There are two basic formats currently implemented for Python eggs:

  1. .egg format: a directory or zipfile containing the project’s code and resources, along with an EGG-INFO subdirectory that contains the project’s metadata

  2. .egg-info format: a file or directory placed adjacent to the project’s code and resources, that directly contains the project’s metadata.

Both formats can include arbitrary Python code and resources, including static data files, package and non-package directories, Python modules, C extension modules, and so on. But each format is optimized for different purposes.

The .egg format is well-suited to distribution and the easy uninstallation or upgrades of code, since the project is essentially self-contained within a single directory or file, unmingled with any other projects’ code or resources. It also makes it possible to have multiple versions of a project simultaneously installed, such that individual programs can select the versions they wish to use.

The .egg-info format, on the other hand, was created to support backward-compatibility, performance, and ease of installation for system packaging tools that expect to install all projects’ code and resources to a single directory (e.g. site-packages). Placing the metadata in that same directory simplifies the installation process, since it isn’t necessary to create .pth files or otherwise modify sys.path to include each installed egg.
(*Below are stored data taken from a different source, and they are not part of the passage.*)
/-- **The two-hop block.** Let the logical state `φ` sit on the wires `p₀` with spent wires `S`, and
let `p₁`, `p₂` be fresh positions (pairwise disjoint, off `S`). The phase
`δ₀(z|_{p₀}) χ_{p₀p₁}(z) δ₁(z|_{p₁}) χ_{p₁p₂}(z) δ₂(z|_{p₂})` (logical phases interleaved with the two
hop layers), followed by the final Hadamards and the post-selections of the wires `p₀`, `p₁`, yields
the logical state `δ₂ · H^{⊗N}(δ₁ · H^{⊗N}(δ₀ · φ))` on the wires `p₂` — two Hadamard gadgets per line.
[cite: BremnerJozsaShepherdPRSA2011, Thm. 1 (proof, Fig. 1)] -/
theorem twoHop_embedState (p₀ p₁ p₂ : Fin N ↪ Fin W) {S : Finset (Fin W)}
    (h0S : ∀ j, p₀ j ∉ S) (h1S : ∀ j, p₁ j ∉ S)
    (h01 : ∀ j, p₁ j ∉ Set.range p₀) (h12 : ∀ j, p₂ j ∉ Set.range p₁) (h02 : ∀ j, p₂ j ∉ Set.range p₀)
    (δ₀ δ₁ δ₂ φ : QReg N → ℂ) :
    zeroProj (Finset.univ.map p₀ ∪ Finset.univ.map p₁) *ᵥ
        (hLayerMatrix (Finset.univ.map p₀ ∪ Finset.univ.map p₁) *ᵥ
          (diagonal (fun z => δ₀ (z ∘ p₀) * czLayerPhase p₀ p₁ z * δ₁ (z ∘ p₁) *
              czLayerPhase p₁ p₂ z * δ₂ (z ∘ p₂)) *ᵥ embedState p₀ S φ)) =
      embedState p₂ (S ∪ Finset.univ.map p₀ ∪ Finset.univ.map p₁)
        (fun y => δ₂ y * (hGateAll N *ᵥ fun y' => δ₁ y' * (hGateAll N *ᵥ fun y'' => δ₀ y'' * φ y'') y') y) := by
  set P₀ := Finset.univ.map p₀ with hP₀
  set P₁ := Finset.univ.map p₁ with hP₁
  have hdisj : Disjoint P₀ P₁ := by
    rw [Finset.disjoint_right]; intro w hw1 hw0
    obtain ⟨j, -, rfl⟩ := Finset.mem_map.1 hw1
    exact not_mem_map_of_not_mem_range h01 j hw0
  have hp1P0 : ∀ j, p₁ j ∉ P₀ := not_mem_map_of_not_mem_range h01
  have hp2P0 : ∀ j, p₂ j ∉ P₀ := not_mem_map_of_not_mem_range h02
  have hp2P1 : ∀ j, p₂ j ∉ P₁ := not_mem_map_of_not_mem_range h12
  -- regroup the phase as `d₂' · (e₁ · e₀)`
  have hsplit : (fun z => δ₀ (z ∘ p₀) * czLayerPhase p₀ p₁ z * δ₁ (z ∘ p₁) * czLayerPhase p₁ p₂ z * δ₂ (z ∘ p₂)) =
      fun z => δ₂ (z ∘ p₂) * ((czLayerPhase p₁ p₂ z * δ₁ (z ∘ p₁)) * (czLayerPhase p₀ p₁ z * δ₀ (z ∘ p₀))) := by
    funext z; ring
  have hd2 : ∀ x y : QReg W, (∀ i, i ∉ P₀ → x i = y i) → δ₂ (x ∘ p₂) = δ₂ (y ∘ p₂) := comp_ignores p₂ P₀ hp2P0 δ₂
  have hd2' : ∀ x y : QReg W, (∀ i, i ∉ P₁ → x i = y i) → δ₂ (x ∘ p₂) = δ₂ (y ∘ p₂) := comp_ignores p₂ P₁ hp2P1 δ₂
  have he1 : ∀ x y : QReg W, (∀ i, i ∉ P₀ → x i = y i) →
      czLayerPhase p₁ p₂ x * δ₁ (x ∘ p₁) = czLayerPhase p₁ p₂ y * δ₁ (y ∘ p₁) := by
    intro x y h
    rw [comp_ignores p₁ P₀ hp1P0 δ₁ x y h, czLayerPhase_congr p₁ p₂ (fun j => ⟨h _ (hp1P0 j), h _ (hp2P0 j)⟩)]
  rw [hsplit, zeroProj_union, Finset.union_comm P₀ P₁, hLayerMatrix_union hdisj.symm, diagonal_mul_mulVec,
    diagonal_mul_mulVec]
  simp only [← mulVec_mulVec]
  -- push `hLayerMatrix P₀` inside past the two outer diagonals
  rw [hLayerMatrix_mulVec_diagonal_mulVec P₀ hd2, hLayerMatrix_mulVec_diagonal_mulVec P₀ he1]
  -- push `zeroProj P₀` inside
  rw [zeroProj_mulVec_comm P₀ P₁, zeroProj_mulVec_hLayerMatrix_mulVec hdisj, zeroProj_mulVec_diagonal_mulVec P₀,
    zeroProj_mulVec_diagonal_mulVec P₀]
  -- first hop
  rw [diagonal_mul_mulVec (czLayerPhase p₀ p₁) (fun z => δ₀ (z ∘ p₀)),
    diagonal_mulVec_embedState p₀ S (d' := δ₀) (fun z _ => rfl), hopLayer_embedState p₀ p₁ h0S h01]
  -- push `hLayerMatrix P₁`, `zeroProj P₁` past `δ₂`
  rw [hLayerMatrix_mulVec_diagonal_mulVec P₁ hd2', zeroProj_mulVec_diagonal_mulVec]
  -- second hop
  have h1S' : ∀ j, p₁ j ∉ S ∪ P₀ := fun j h => by
    rcases Finset.mem_union.1 h with h | h
    exacts [h1S j h, hp1P0 j h]
  rw [diagonal_mul_mulVec (czLayerPhase p₁ p₂) (fun z => δ₁ (z ∘ p₁)),
    diagonal_mulVec_embedState p₁ (S ∪ P₀) (d' := δ₁) (fun z _ => rfl), hopLayer_embedState p₁ p₂ h1S' h12,
    diagonal_mulVec_embedState p₂ (S ∪ P₀ ∪ P₁) (d' := δ₂) (fun z _ => rfl)]
/-! ## §1 The residual twin of ★ 3b: a residually separated norm-one `k ∈ K₀` fixes no vertex of the star -/

/-- **A `k ∈ K₀` with `χ_k ≡ ∏ₗ (X − αₗ) (mod 𝔪)`, `αₗσ(αₗ) = 1`, `|αₗ − αₘ| = 1` (`l ≠ m`) FIXES NO VERTEX OF THE STAR OF THE ROOT** — the residual twin of ★ 3b
`ncard_fixed_neighborSet_root_eq_zero_of_residually_regular`: the reduction `k̄ ∈ U₃(𝓀)` is regular semisimple with norm-one eigenvalues, its eigenlines are pairwise
orthogonal hence anisotropic, so no isotropic residual line is `k̄`-stable. [cite: Rogawski1990, §3.9 p. 32] [cite: Tits1979, §3.5] -/
theorem ncard_fixed_neighborSet_root_eq_zero_of_charpoly_separated {K : Type*} [Field K] [Valued K ℤᵐ⁰]
    {σ : K →+* K} {ϖ : K} (hd : UnramifiedLocalConjDatum σ ϖ)
    (k : ↥(unitaryGroupOfForm σ ((StdForm.antidiagonal 3).over K))) (hk : k ∈ unitaryInt σ ((StdForm.antidiagonal 3).over K))
    (α : Fin 3 → K) (hαn : ∀ l, α l * σ (α l) = 1) (hsep : ∀ l m, l ≠ m → Valued.v (α l - α m) = 1)
    (hχ : ∀ i, Valued.v ((((k : GL (Fin 3) K) : Matrix (Fin 3) (Fin 3) K).charpoly - ∏ l : Fin 3, (X - C (α l))).coeff i) < 1) :
    {w : {M : Submodule 𝒪[K] (Fin 3 → K) // IsVertex σ ϖ ((StdForm.antidiagonal 3).over K) M} |
        w ∈ (latticeGraph σ ϖ ((StdForm.antidiagonal 3).over K)).neighborSet ⟨stdLattice K 3, 0, isSelfDualLattice_stdLattice_three hd⟩ ∧
          latticeGraphIso σ ϖ ((StdForm.antidiagonal 3).over K) k w = w}.ncard = 0 := by
  classical
  obtain ⟨hσO, σk, hσk, hσkk⟩ := exists_residualConjugation (K := K) hd.vσ hd.σσ
  obtain ⟨kb, hkb, hkbe, -⟩ := exists_residual_unitary hσO σk hσk hk
  have hkint := (mem_unitaryInt_iff.1 hk).1
  set kM : Matrix (Fin 3) (Fin 3) K := ((k : GL (Fin 3) K) : Matrix (Fin 3) (Fin 3) K) with hkM
  set kO : Matrix (Fin 3) (Fin 3) 𝒪[K] := Matrix.of fun i j => (⟨kM i j, hkint i j⟩ : 𝒪[K]) with hkO
  have hkOK : kO.map 𝒪[K].subtype = kM := by ext i j; rfl
  have hkbO : (kb : Matrix (Fin 3) (Fin 3) 𝓀[K]) = kO.map (IsLocalRing.residue 𝒪[K]) := by ext i j; rw [hkbe]; rfl
  have hBb : ∀ u v, B₀ σk 3 ((kb : Matrix (Fin 3) (Fin 3) 𝓀[K]) *ᵥ u) ((kb : Matrix (Fin 3) (Fin 3) 𝓀[K]) *ᵥ v) = B₀ σk 3 u v :=
    (mem_unitaryGroupOfForm_antidiagonal_iff kb).1 hkb
  have hBsl : ∀ (c : 𝓀[K]) (x y : Fin 3 → 𝓀[K]), B₀ σk 3 (c • x) y = σk c * B₀ σk 3 x y := fun c x y => by
    rw [LinearMap.map_smulₛₗ, LinearMap.smul_apply, smul_eq_mul]
  have hBsr : ∀ (c : 𝓀[K]) (x y : Fin 3 → 𝓀[K]), B₀ σk 3 x (c • y) = c * B₀ σk 3 x y := fun c x y => by rw [map_smul, smul_eq_mul]
  -- the eigenvalue letters: `|αₗ| = 1`, residues `ᾱₗ` distinct of norm one
  have hα1 : ∀ l, Valued.v (α l) = 1 := by
    intro l
    have h : Valued.v (α l) * Valued.v (α l) = 1 := by
      have h' := congrArg Valued.v (hαn l)
      rwa [map_mul, hd.vσ, map_one] at h'
    rcases le_total (Valued.v (α l)) 1 with hle | hge
    · by_contra hne
      exact absurd h (mul_lt_one_of_lt_of_le (lt_of_le_of_ne hle hne) hle).ne
    · by_contra hne
      exact absurd h (one_lt_mul_of_lt_of_le' (lt_of_le_of_ne hge (Ne.symm hne)) hge).ne'
  set αO : Fin 3 → 𝒪[K] := fun l => ⟨α l, (hα1 l).le⟩ with hαO
  have hαbsep : Function.Injective fun l => IsLocalRing.residue 𝒪[K] (αO l) := by
    intro l m hlm
    by_contra hne
    have h : IsLocalRing.residue 𝒪[K] (αO l - αO m) = 0 := by rw [map_sub, sub_eq_zero]; exact hlm
    rw [residue_eq_zero_iff_v_lt_one, coe_sub_eq] at h
    exact absurd (hsep l m hne) h.ne
  have hαbn : ∀ l, σk (IsLocalRing.residue 𝒪[K] (αO l)) * IsLocalRing.residue 𝒪[K] (αO l) = 1 := by
    intro l
    have h1 : (⟨σ (αO l : K), hσO (αO l)⟩ * αO l : 𝒪[K]) = 1 := Subtype.ext (by push_cast; rw [mul_comm]; exact hαn l)
    rw [← hσk, ← map_mul, h1, map_one]
  -- the residual characteristic polynomial `χ_{k̄} = ∏ (X − ᾱₗ)`
  have hχb : ((kb : GL (Fin 3) 𝓀[K]) : Matrix (Fin 3) (Fin 3) 𝓀[K]).charpoly = ∏ l : Fin 3, (X - C (IsLocalRing.residue 𝒪[K] (αO l))) := by
    have hO : ∀ i, Valued.v (((kO.charpoly - ∏ l : Fin 3, (X - C (αO l))).coeff i : 𝒪[K]) : K) < 1 := by
      intro i
      have h1 : (kO.charpoly - ∏ l : Fin 3, (X - C (αO l))).map 𝒪[K].subtype = kM.charpoly - ∏ l : Fin 3, (X - C (α l)) := by
        rw [Polynomial.map_sub, ← Matrix.charpoly_map, hkOK, Polynomial.map_prod]
        simp only [Polynomial.map_sub, Polynomial.map_X, Polynomial.map_C]
        rfl
      have h2 := Polynomial.coeff_map 𝒪[K].subtype (p := kO.charpoly - ∏ l : Fin 3, (X - C (αO l))) i
      rw [h1] at h2
      rw [← 𝒪[K].subtype_apply, ← h2]; exact hχ i
    have hz : (kO.charpoly - ∏ l : Fin 3, (X - C (αO l))).map (IsLocalRing.residue 𝒪[K]) = 0 := by
      ext i
      rw [Polynomial.coeff_map, coeff_zero, residue_eq_zero_iff_v_lt_one]; exact hO i
    rw [hkbO, Matrix.charpoly_map]
    rw [Polynomial.map_sub, sub_eq_zero] at hz
    rw [hz, Polynomial.map_prod]
    simp only [Polynomial.map_sub, Polynomial.map_X, Polynomial.map_C]
  -- non-degeneracy of the residual form
  have hnondeg : ∀ x : Fin 3 → 𝓀[K], (∀ y, B₀ σk 3 x y = 0) → x = 0 := by
    intro x hx
    funext i
    have h := hx (Pi.single (Fin.rev i) 1)
    rw [B₀_apply, Finset.sum_eq_single i (fun b _ hb => by rw [Pi.single_eq_of_ne (fun h => hb (Fin.rev_injective h)), mul_zero])
      (fun h => absurd (Finset.mem_univ i) h), Pi.single_eq_same, mul_one] at h
    exact (map_eq_zero_iff σk σk.injective).1 h
  -- THE FIXED STAR IS EMPTY: a fixed star vertex would give a residual isotropic eigenvector of `k̄`
  suffices hempty : ∀ w : {M : Submodule 𝒪[K] (Fin 3 → K) // IsVertex σ ϖ ((StdForm.antidiagonal 3).over K) M},
      ¬ (w ∈ (latticeGraph σ ϖ ((StdForm.antidiagonal 3).over K)).neighborSet ⟨stdLattice K 3, 0, isSelfDualLattice_stdLattice_three hd⟩ ∧
        latticeGraphIso σ ϖ ((StdForm.antidiagonal 3).over K) k w = w) by
    have hS : {w : {M : Submodule 𝒪[K] (Fin 3 → K) // IsVertex σ ϖ ((StdForm.antidiagonal 3).over K) M} |
        w ∈ (latticeGraph σ ϖ ((StdForm.antidiagonal 3).over K)).neighborSet ⟨stdLattice K 3, 0, isSelfDualLattice_stdLattice_three hd⟩ ∧
          latticeGraphIso σ ϖ ((StdForm.antidiagonal 3).over K) k w = w} = ∅ :=
      Set.eq_empty_iff_forall_notMem.2 fun w hw => hempty w hw
    rw [hS, Set.ncard_empty]
  rintro w ⟨hwstar, hkw⟩
  obtain ⟨κ, hκ, hw1⟩ := (mem_neighborSet_root_iff_exists_mem_unitaryInt hd w).1 hwstar
  rw [latticeGraphIso_apply_eq_self_iff, hw1] at hkw
  obtain ⟨c₁, hc₁, hc₁x⟩ := (mapGL_mul_N₁_eq_iff hd.vσ hd.vϖ hk hκ).1 hkw
  -- the first column `x' = κ e₀` of `κ` in integral letters and its reduction `v̄`
  obtain ⟨κb, -, hκbe, -⟩ := exists_residual_unitary hσO σk hσk hκ
  set X' : Fin 3 → 𝒪[K] := fun i => (⟨((κ : GL (Fin 3) K) : Matrix (Fin 3) (Fin 3) K) i 0, (mem_unitaryInt_iff.1 hκ).1 i 0⟩ : 𝒪[K]) with hX'
  obtain ⟨vb, hvb⟩ : ∃ v : Fin 3 → 𝓀[K], v = fun i => IsLocalRing.residue 𝒪[K] (X' i) := ⟨_, rfl⟩
  have hx'e : (fun i => (X' i : K)) = ((κ : GL (Fin 3) K) : Matrix (Fin 3) (Fin 3) K) *ᵥ Pi.single 0 1 := by
    funext i
    simp [hX', Matrix.mulVec, dotProduct, Pi.single_apply]
  -- `v̄ ≠ 0` (`κ̄` is invertible)
  have hvb0 : vb ≠ 0 := by
    intro h0
    have h1 : (((κb⁻¹ : GL (Fin 3) 𝓀[K]) : Matrix (Fin 3) (Fin 3) 𝓀[K]) * (κb : Matrix (Fin 3) (Fin 3) 𝓀[K])) 0 0 = 1 := by
      rw [← Units.val_mul, inv_mul_cancel, Units.val_one, Matrix.one_apply_eq]
    rw [Matrix.mul_apply] at h1
    have hcol : ∀ i, (κb : Matrix (Fin 3) (Fin 3) 𝓀[K]) i 0 = 0 := fun i => by rw [hκbe]; exact (congrFun (hvb ▸ h0) i :)
    simp only [hcol, mul_zero, Finset.sum_const_zero] at h1
    exact zero_ne_one h1
  -- `k̄ v̄ = c̄₁ v̄`
  set c₁O : 𝒪[K] := ⟨c₁, (Valuation.mem_integer_iff _ _).2 hc₁.le⟩ with hc₁O
  have hfix₁ : (kb : Matrix (Fin 3) (Fin 3) 𝓀[K]) *ᵥ vb = IsLocalRing.residue 𝒪[K] c₁O • vb := by
    rw [hvb, hkbO, ← residue_mulVec_eq]
    refine (residue_vec_eq_smul_iff (kO *ᵥ X') X' c₁O).2 fun i => ?_
    have e : (((kO *ᵥ X') i : 𝒪[K]) : K) =
        (((k : GL (Fin 3) K) : Matrix (Fin 3) (Fin 3) K) * ((κ : GL (Fin 3) K) : Matrix (Fin 3) (Fin 3) K)) i 0 := by
      rw [Matrix.mul_apply]
      simp only [Matrix.mulVec, dotProduct]
      push_cast
      rfl
    rw [e]
    exact hc₁x i
  -- `v̄` is isotropic: `B₀ (κe₀) (κe₀) = B₀ e₀ e₀ = 0`
  have huκ := (mem_unitaryGroupOfForm_antidiagonal_iff (κ : GL (Fin 3) K)).1 κ.2
  have hvbiso : B₀ σk 3 vb vb = 0 := by
    have h0 : B₀ σ 3 (fun i => (X' i : K)) (fun i => (X' i : K)) = 0 := by
      rw [hx'e, huκ, B₀_single_left]
      simp
    rw [hvb, ← residue_B₀_eq hσO σk hσk X' X', show (⟨_, B₀_coe_mem_integer hσO X' X'⟩ : 𝒪[K]) = 0 from Subtype.ext h0, map_zero]
  -- LINEAR ALGEBRA over `𝓀`: `c̄₁ = ᾱ_{l₀}`, eigenvectors of the other roots, orthogonality, spanning
  set f : Module.End 𝓀[K] (Fin 3 → 𝓀[K]) := Matrix.toLin' (kb : Matrix (Fin 3) (Fin 3) 𝓀[K]) with hf
  have hfχ : f.charpoly = ∏ l : Fin 3, (X - C (IsLocalRing.residue 𝒪[K] (αO l))) := by rw [hf, Matrix.charpoly_toLin', hχb]
  have hev : f.HasEigenvector (IsLocalRing.residue 𝒪[K] c₁O) vb :=
    ⟨by rw [Module.End.mem_eigenspace_iff, hf, Matrix.toLin'_apply]; exact hfix₁, hvb0⟩
  obtain ⟨l₀, hl₀⟩ : ∃ l₀, IsLocalRing.residue 𝒪[K] c₁O = IsLocalRing.residue 𝒪[K] (αO l₀) := by
    have hroot := (Module.End.hasEigenvalue_iff_isRoot_charpoly f _).1 (Module.End.hasEigenvalue_of_hasEigenvector hev)
    rw [hfχ, IsRoot, eval_prod, Finset.prod_eq_zero_iff] at hroot
    obtain ⟨l, -, hl⟩ := hroot
    rw [eval_sub, eval_X, eval_C, sub_eq_zero] at hl
    exact ⟨l, hl⟩
  have hevl : ∀ l, f.HasEigenvalue (IsLocalRing.residue 𝒪[K] (αO l)) := fun l => by
    rw [Module.End.hasEigenvalue_iff_isRoot_charpoly, hfχ, IsRoot, eval_prod, Finset.prod_eq_zero_iff]
    exact ⟨l, Finset.mem_univ _, by rw [eval_sub, eval_X, eval_C, sub_self]⟩
  choose v hv using fun l => (hevl l).exists_hasEigenvector
  obtain ⟨u, hu⟩ : ∃ u : Fin 3 → (Fin 3 → 𝓀[K]), u = fun l => if l = l₀ then vb else v l := ⟨_, rfl⟩
  have hul₀ : u l₀ = vb := by rw [hu]; simp
  have hul : ∀ l, l ≠ l₀ → u l = v l := fun l hl => by rw [hu]; simp [hl]
  have huev : ∀ l, f.HasEigenvector (IsLocalRing.residue 𝒪[K] (αO l)) (u l) := by
    intro l
    by_cases hl : l = l₀
    · rw [hl, hul₀, ← hl₀]; exact hev
    · rw [hul l hl]; exact hv l
  have hind : LinearIndependent 𝓀[K] u := Module.End.eigenvectors_linearIndependent' f _ hαbsep u huev
  have hspan : Submodule.span 𝓀[K] (Set.range u) = ⊤ :=
    hind.span_eq_top_of_card_eq_finrank' (by rw [Fintype.card_fin, Module.finrank_fin_fun])
  -- orthogonality `B̄₀(v̄, u l) = 0` for every `l`
  have hkbu : ∀ l, (kb : Matrix (Fin 3) (Fin 3) 𝓀[K]) *ᵥ u l = IsLocalRing.residue 𝒪[K] (αO l) • u l := fun l => by
    have h := (huev l).1
    rwa [Module.End.mem_eigenspace_iff, hf, Matrix.toLin'_apply] at h
  have horth : ∀ l, B₀ σk 3 vb (u l) = 0 := by
    intro l
    by_cases hl : l = l₀
    · rw [hl, hul₀]; exact hvbiso
    · have h := hBb vb (u l)
      rw [hfix₁, hkbu, hl₀, hBsl, hBsr, ← mul_assoc] at h
      have hcoef : σk (IsLocalRing.residue 𝒪[K] (αO l₀)) * IsLocalRing.residue 𝒪[K] (αO l) - 1 ≠ 0 := by
        intro h0
        apply hl
        apply hαbsep
        have h1 := hαbn l₀
        -- `σ ᾱ₀ · ᾱ_l = 1 = σ ᾱ₀ · ᾱ₀` ⇒ `ᾱ_l = ᾱ₀`
        have hσ0 : σk (IsLocalRing.residue 𝒪[K] (αO l₀)) ≠ 0 := fun hz => by rw [hz, zero_mul] at h1; exact zero_ne_one h1
        exact mul_left_cancel₀ hσ0 (by rw [h1]; exact (sub_eq_zero.1 h0))
      have h' : (σk (IsLocalRing.residue 𝒪[K] (αO l₀)) * IsLocalRing.residue 𝒪[K] (αO l) - 1) * B₀ σk 3 vb (u l) = 0 := by
        rw [sub_mul, one_mul, sub_eq_zero]; exact h
      exact (mul_eq_zero.1 h').resolve_left hcoef
  -- hence `B̄₀(v̄, ·) = 0` and `v̄ = 0`
  refine hvb0 (hnondeg vb fun y => ?_)
  have hy : y ∈ Submodule.span 𝓀[K] (Set.range u) := by rw [hspan]; exact Submodule.mem_top
  refine Submodule.span_induction (p := fun y _ => B₀ σk 3 vb y = 0) ?_ ?_ ?_ ?_ hy
  · rintro _ ⟨l, rfl⟩; exact horth l
  · exact map_zero _
  · intro a b _ _ ha hb; rw [map_add, ha, hb, add_zero]
  · intro c a _ ha; rw [map_smul, ha, smul_zero]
Its disadvantage, however, is that it provides no support for clean uninstallation or upgrades, and of course only a single version of a project can be installed to a given directory. Thus, support from a package management tool is required. (This is why setuptools’ “install” command refers to this type of egg installation as “single-version, externally managed”.) Also, they lack sufficient data to allow them to be copied from their installation source. easy_install can “ship” an application by copying .egg files or directories to a target location, but it cannot do this for .egg-info installs, because there is no way to tell what code and resources belong to a particular egg – there may be several eggs “scrambled” together in a single installation location, and the .egg-info format does not currently include a way to list the files that were installed. (This may change in a future version.)

Code and Resources

The layout of the code and resources is dictated by Python’s normal import layout, relative to the egg’s “base location”.

For the .egg format, the base location is the .egg itself. That is, adding the .egg filename or directory name to sys.path makes its contents importable.

For the .egg-info format, however, the base location is the directory that contains the .egg-info, and thus it is the directory that must be added to sys.path to make the egg importable. (Note that this means that the “normal” installation of a package to a sys.path directory is sufficient to make it an “egg” if it has an .egg-info file or directory installed alongside of it.)

Project Metadata

If eggs contained only code and resources, there would of course be no difference between them and any other directory or zip file on sys.path. Thus, metadata must also be included, using a metadata file or directory.

For the .egg format, the metadata is placed in an EGG-INFO subdirectory, directly within the .egg file or directory. For the .egg-info format, metadata is stored directly within the .egg-info directory itself.

The minimum project metadata that all eggs must have is a standard Python PKG-INFO file, named PKG-INFO and placed within the metadata directory appropriate to the format. Because it’s possible for this to be the only metadata file included, .egg-info format eggs are not required to be a directory; they can just be a .egg-info file that directly contains the PKG-INFO metadata. This eliminates the need to create a directory just to store one file. This option is not available for .egg formats, since setuptools always includes other metadata. (In fact, setuptools itself never generates .egg-info files, either; the support for using files was added so that the requirement could easily be satisfied by other tools, such as distutils).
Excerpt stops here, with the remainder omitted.